TASK DATA:

import Mathlib.Geometry.Manifold.Complex
import Mathlib.Geometry.Manifold.Riemannian.Basic
import Mathlib.Geometry.Manifold.VectorBundle.Riemannian
import Mathlib.Analysis.Normed.Module.Multilinear.Curry
import Mathlib.Topology.Algebra.Module.Alternating.Basic
import Mathlib.Analysis.Calculus.ContDiff.Operations
import Summits.Ventures.HodgeRepro2.HostAPI.Carriers.Geometry.Kaehler.ManifoldForms
import Summits.Ventures.HodgeRepro2.HostAPI.Util.ForallBinderLint
open HostAPI.Carriers

noncomputable section

open scoped Manifold ContDiff Topology
open Bundle

namespace HostAPI.Carriers.Geometry.Kaehler

section RealStructure

variable {E : Type*} [NormedAddCommGroup E] [NormedSpace ℂ E]
  {M : Type*} [TopologicalSpace M] [ChartedSpace E M]

theorem isManifold_real_of_isManifold_complex [IsManifold 𝓘(ℂ, E) ω M] :
    IsManifold 𝓘(ℝ, E) ∞ M := by
  have hle : contDiffGroupoid ω 𝓘(ℂ, E) ≤ contDiffGroupoid ∞ 𝓘(ℝ, E) := by
    rw [contDiffGroupoid, contDiffGroupoid]
    apply groupoid_of_pregroupoid_le
    intro f s hfs
    exact ((hfs.of_le le_top).restrict_scalars ℝ :)
  have : HasGroupoid M (contDiffGroupoid ∞ 𝓘(ℝ, E)) := hasGroupoid_of_le inferInstance hle
  exact IsManifold.mk' _ _ _

variable (E) in

def tangentJ (x : M) : TangentSpace 𝓘(ℝ, E) x →L[ℝ] TangentSpace 𝓘(ℝ, E) x :=
  ((Complex.I • ContinuousLinearMap.id ℂ E).restrictScalars ℝ : E →L[ℝ] E)

theorem tangentJ_apply (x : M) (v : TangentSpace 𝓘(ℝ, E) x) :
    tangentJ E x v = HSMul.hSMul (β := E) (γ := E) Complex.I v :=
  rfl

@[simp]
theorem tangentJ_tangentJ (x : M) (v : TangentSpace 𝓘(ℝ, E) x) :
    tangentJ E x (tangentJ E x v) = -v := by
  change (Complex.I • Complex.I • (show E from v) : E) = -(show E from v)
  rw [smul_smul, Complex.I_mul_I, neg_one_smul]

end RealStructure

end HostAPI.Carriers.Geometry.Kaehler

namespace HostAPI.Carriers.Bundle.RiemannianMetric
open HostAPI.Carriers _root_.Bundle _root_.Bundle.RiemannianMetric

open HostAPI.Carriers.Geometry.Kaehler

variable {E : Type*} [NormedAddCommGroup E] [NormedSpace ℂ E]
  {M : Type*} [TopologicalSpace M] [ChartedSpace E M]

def IsHermitian (g : RiemannianMetric (fun x : M ↦ TangentSpace 𝓘(ℝ, E) x)) : Prop :=
  ∀ (x : M) (v w : TangentSpace 𝓘(ℝ, E) x),
    g.inner x (tangentJ E x v) (tangentJ E x w) = g.inner x v w

def kaehlerForm (g : RiemannianMetric (fun x : M ↦ TangentSpace 𝓘(ℝ, E) x)) :
    MForm 𝓘(ℝ, E) M ℝ 2 := fun x ↦
  letI B : E →L[ℝ] E →L[ℝ] ℝ := (g.inner x).comp (tangentJ E x)
  letI β : E [⋀^Fin 2]→L[ℝ] ℝ := (2⁻¹ : ℝ) • ContinuousMultilinearMap.alternatization
    (ContinuousLinearMap.uncurryLeft
      (((continuousMultilinearCurryFin1 ℝ E ℝ).symm : (E →L[ℝ] ℝ) →L[ℝ] _).comp B))
  β

theorem kaehlerForm_apply (g : RiemannianMetric (fun x : M ↦ TangentSpace 𝓘(ℝ, E) x)) (x : M)
    (v w : TangentSpace 𝓘(ℝ, E) x) :
    g.kaehlerForm x ![v, w] =
      2⁻¹ * (g.inner x (tangentJ E x v) w - g.inner x (tangentJ E x w) v) := by
  change (((2⁻¹ : ℝ) • ContinuousMultilinearMap.alternatization _ : E [⋀^Fin 2]→L[ℝ] ℝ))
    (show Fin 2 → E from ![v, w]) = _
  rw [ContinuousAlternatingMap.smul_apply,
    ContinuousMultilinearMap.alternatization_apply_apply]
  have huniv : (Finset.univ : Finset (Equiv.Perm (Fin 2))) = {1, Equiv.swap 0 1} := by decide
  rw [huniv, Finset.sum_pair (by decide)]
  simp [Equiv.Perm.sign_swap', Units.smul_def, sub_eq_add_neg]
  rfl

theorem kaehlerForm_apply_of_isHermitian
    (g : RiemannianMetric (fun x : M ↦ TangentSpace 𝓘(ℝ, E) x)) (hg : g.IsHermitian) (x : M)
    (v w : TangentSpace 𝓘(ℝ, E) x) :
    g.kaehlerForm x ![v, w] = g.inner x (tangentJ E x v) w := by
  rw [kaehlerForm_apply]
  have h := hg x (tangentJ E x w) v
  rw [tangentJ_tangentJ, map_neg, neg_apply, g.symm x] at h
  linarith

theorem IsHermitian.kaehlerForm_tangentJ_tangentJ
    {g : RiemannianMetric (fun x : M ↦ TangentSpace 𝓘(ℝ, E) x)} (hg : IsHermitian g) (x : M)
    (v w : TangentSpace 𝓘(ℝ, E) x) :
    g.kaehlerForm x ![tangentJ E x v, tangentJ E x w] = g.kaehlerForm x ![v, w] := by
  rw [kaehlerForm_apply_of_isHermitian g hg, kaehlerForm_apply_of_isHermitian g hg, hg]

theorem IsHermitian.inner_eq_kaehlerForm_tangentJ
    {g : RiemannianMetric (fun x : M ↦ TangentSpace 𝓘(ℝ, E) x)} (hg : IsHermitian g) (x : M)
    (v w : TangentSpace 𝓘(ℝ, E) x) :
    g.inner x v w = g.kaehlerForm x ![v, tangentJ E x w] := by
  rw [kaehlerForm_apply_of_isHermitian g hg, hg]

theorem IsHermitian.kaehlerForm_nondegenerate
    {g : RiemannianMetric (fun x : M ↦ TangentSpace 𝓘(ℝ, E) x)} (hg : IsHermitian g) (x : M)
    (v : TangentSpace 𝓘(ℝ, E) x) (hv : v ≠ 0) :
    ∃ w : TangentSpace 𝓘(ℝ, E) x, g.kaehlerForm x ![v, w] ≠ 0 :=
  ⟨tangentJ E x v, by rw [← hg.inner_eq_kaehlerForm_tangentJ]; exact (g.pos x v hv).ne'⟩

def IsKaehler (g : RiemannianMetric (fun x : M ↦ TangentSpace 𝓘(ℝ, E) x)) : Prop :=
  g.IsHermitian ∧ IsClosedForm g.kaehlerForm

theorem IsKaehler.isHermitian
    {g : RiemannianMetric (fun x : M ↦ TangentSpace 𝓘(ℝ, E) x)} (hg : IsKaehler g) : IsHermitian g :=
  hg.1

theorem IsKaehler.isClosedForm_kaehlerForm
    {g : RiemannianMetric (fun x : M ↦ TangentSpace 𝓘(ℝ, E) x)} (hg : IsKaehler g) :
    IsClosedForm (kaehlerForm g) :=
  hg.2

end HostAPI.Carriers.Bundle.RiemannianMetric

namespace HostAPI.Carriers.Geometry.Kaehler

variable {E : Type*} [NormedAddCommGroup E] [NormedSpace ℂ E]
  {M : Type*} [TopologicalSpace M] [ChartedSpace E M] [IsManifold 𝓘(ℝ, E) ∞ M]

def isSmoothForm_kaehlerForm_of_isManifold_complex [FiniteDimensional ℂ E]
    [IsManifold 𝓘(ℂ, E) ω M] : Prop :=
  ∀ (g : ContMDiffRiemannianMetric 𝓘(ℝ, E) ∞ E (fun x : M ↦ TangentSpace 𝓘(ℝ, E) x)),
    IsSmoothForm g.toRiemannianMetric.kaehlerForm

variable [FiniteDimensional ℂ E] [IsManifold 𝓘(ℂ, E) ω M]

def _root_.HostAPI.Carriers.Bundle.ContMDiffRiemannianMetric.kaehlerClass
    (h : isSmoothForm_kaehlerForm_of_isManifold_complex (E := E) (M := M))
    (g : ContMDiffRiemannianMetric 𝓘(ℝ, E) ∞ E (fun x : M ↦ TangentSpace 𝓘(ℝ, E) x))
    (hg : g.toRiemannianMetric.IsKaehler) : deRhamCohomology 𝓘(ℝ, E) M ℝ 2 :=
  deRhamCohomology.mk ⟨g.toRiemannianMetric.kaehlerForm,
    (mem_closedSmoothForms_iff _).2 ⟨h g, hg.2⟩⟩

variable (E M) in

class IsKaehlerManifold [FiniteDimensional ℂ E] [IsManifold 𝓘(ℂ, E) ω M] : Prop where

  exists_isKaehler :
    ∃ g : ContMDiffRiemannianMetric 𝓘(ℝ, E) ∞ E (fun x : M ↦ TangentSpace 𝓘(ℝ, E) x),
      g.toRiemannianMetric.IsKaehler

section Flat

def isKaehler_riemannianMetricVectorSpace : Prop :=
  ∀ (V : Type*) [NormedAddCommGroup V] [InnerProductSpace ℂ V] [FiniteDimensional ℂ V],
    letI : InnerProductSpace ℝ V := InnerProductSpace.complexToReal
    (riemannianMetricVectorSpace V).toRiemannianMetric.IsKaehler

def isKaehlerManifold_vectorSpace : Prop :=
  ∀ (V : Type*) [NormedAddCommGroup V] [NormedSpace ℂ V] [FiniteDimensional ℂ V],
    IsKaehlerManifold V V

end Flat

section NotAFact

theorem not_forall_isHermitian :
    ¬ ∀ g : RiemannianMetric (fun x : ℂ ↦ TangentSpace 𝓘(ℝ, ℂ) x), g.IsHermitian := by
  intro h

  let B : ℂ →L[ℝ] ℂ →L[ℝ] ℝ :=
    (innerSL ℝ : ℂ →L[ℝ] ℂ →L[ℝ] ℝ) +
      (ContinuousLinearMap.mul ℝ ℝ).bilinearComp Complex.reCLM Complex.reCLM
  have hB : ∀ v w : ℂ, B v w = inner ℝ v w + v.re * w.re := fun v w ↦ by
    simp only [B, add_apply, ContinuousLinearMap.bilinearComp_apply,
      ContinuousLinearMap.mul_apply', Complex.reCLM_apply]
    rfl
  have hBself : ∀ v : ℂ, B v v = ‖v‖ ^ 2 + v.re * v.re := fun v ↦ by
    rw [hB, real_inner_self_eq_norm_sq]

  let g : RiemannianMetric (fun x : ℂ ↦ TangentSpace 𝓘(ℝ, ℂ) x) :=
    { inner := fun _ ↦ B
      symm := fun _ v w ↦ by
        change B v w = B w v
        rw [hB, hB, real_inner_comm, mul_comm]
      pos := fun _ v hv ↦ by
        change 0 < B v v
        rw [hBself]
        have : 0 < ‖(show ℂ from v)‖ := norm_pos_iff.2 hv
        nlinarith [mul_self_nonneg (show ℂ from v).re]
      continuousAt := fun _ ↦ by
        change ContinuousAt (fun v : ℂ ↦ B v v) 0
        exact (B.continuous₂.comp (continuous_id.prodMk continuous_id)).continuousAt
      isVonNBounded := fun _ ↦ by
        change Bornology.IsVonNBounded ℝ {v : ℂ | B v v < 1}
        refine (NormedSpace.isVonNBounded_ball ℝ ℂ 1).subset ?_
        intro v hv
        rw [Set.mem_setOf_eq, hBself] at hv
        rw [Metric.mem_ball, dist_zero_right]
        nlinarith [mul_self_nonneg v.re, norm_nonneg v] }

  have h1 := h g 0 (1 : ℂ) (1 : ℂ)
  rw [tangentJ_apply] at h1
  change B (Complex.I • (1 : ℂ)) (Complex.I • 1) = B 1 1 at h1
  rw [hBself, hBself] at h1
  norm_num at h1

end NotAFact

end HostAPI.Carriers.Geometry.Kaehler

PROBLEM TO WORK ON:
Write the lines again exactly, from the first line of the material above to the line that includes "import Mathlib.Topology.Algebra.Module.Alternating.Basic", both included. Leave out all the rest.

RESULT BELOW:
import Mathlib.Geometry.Manifold.Complex
import Mathlib.Geometry.Manifold.Riemannian.Basic
import Mathlib.Geometry.Manifold.VectorBundle.Riemannian
import Mathlib.Analysis.Normed.Module.Multilinear.Curry
import Mathlib.Topology.Algebra.Module.Alternating.Basic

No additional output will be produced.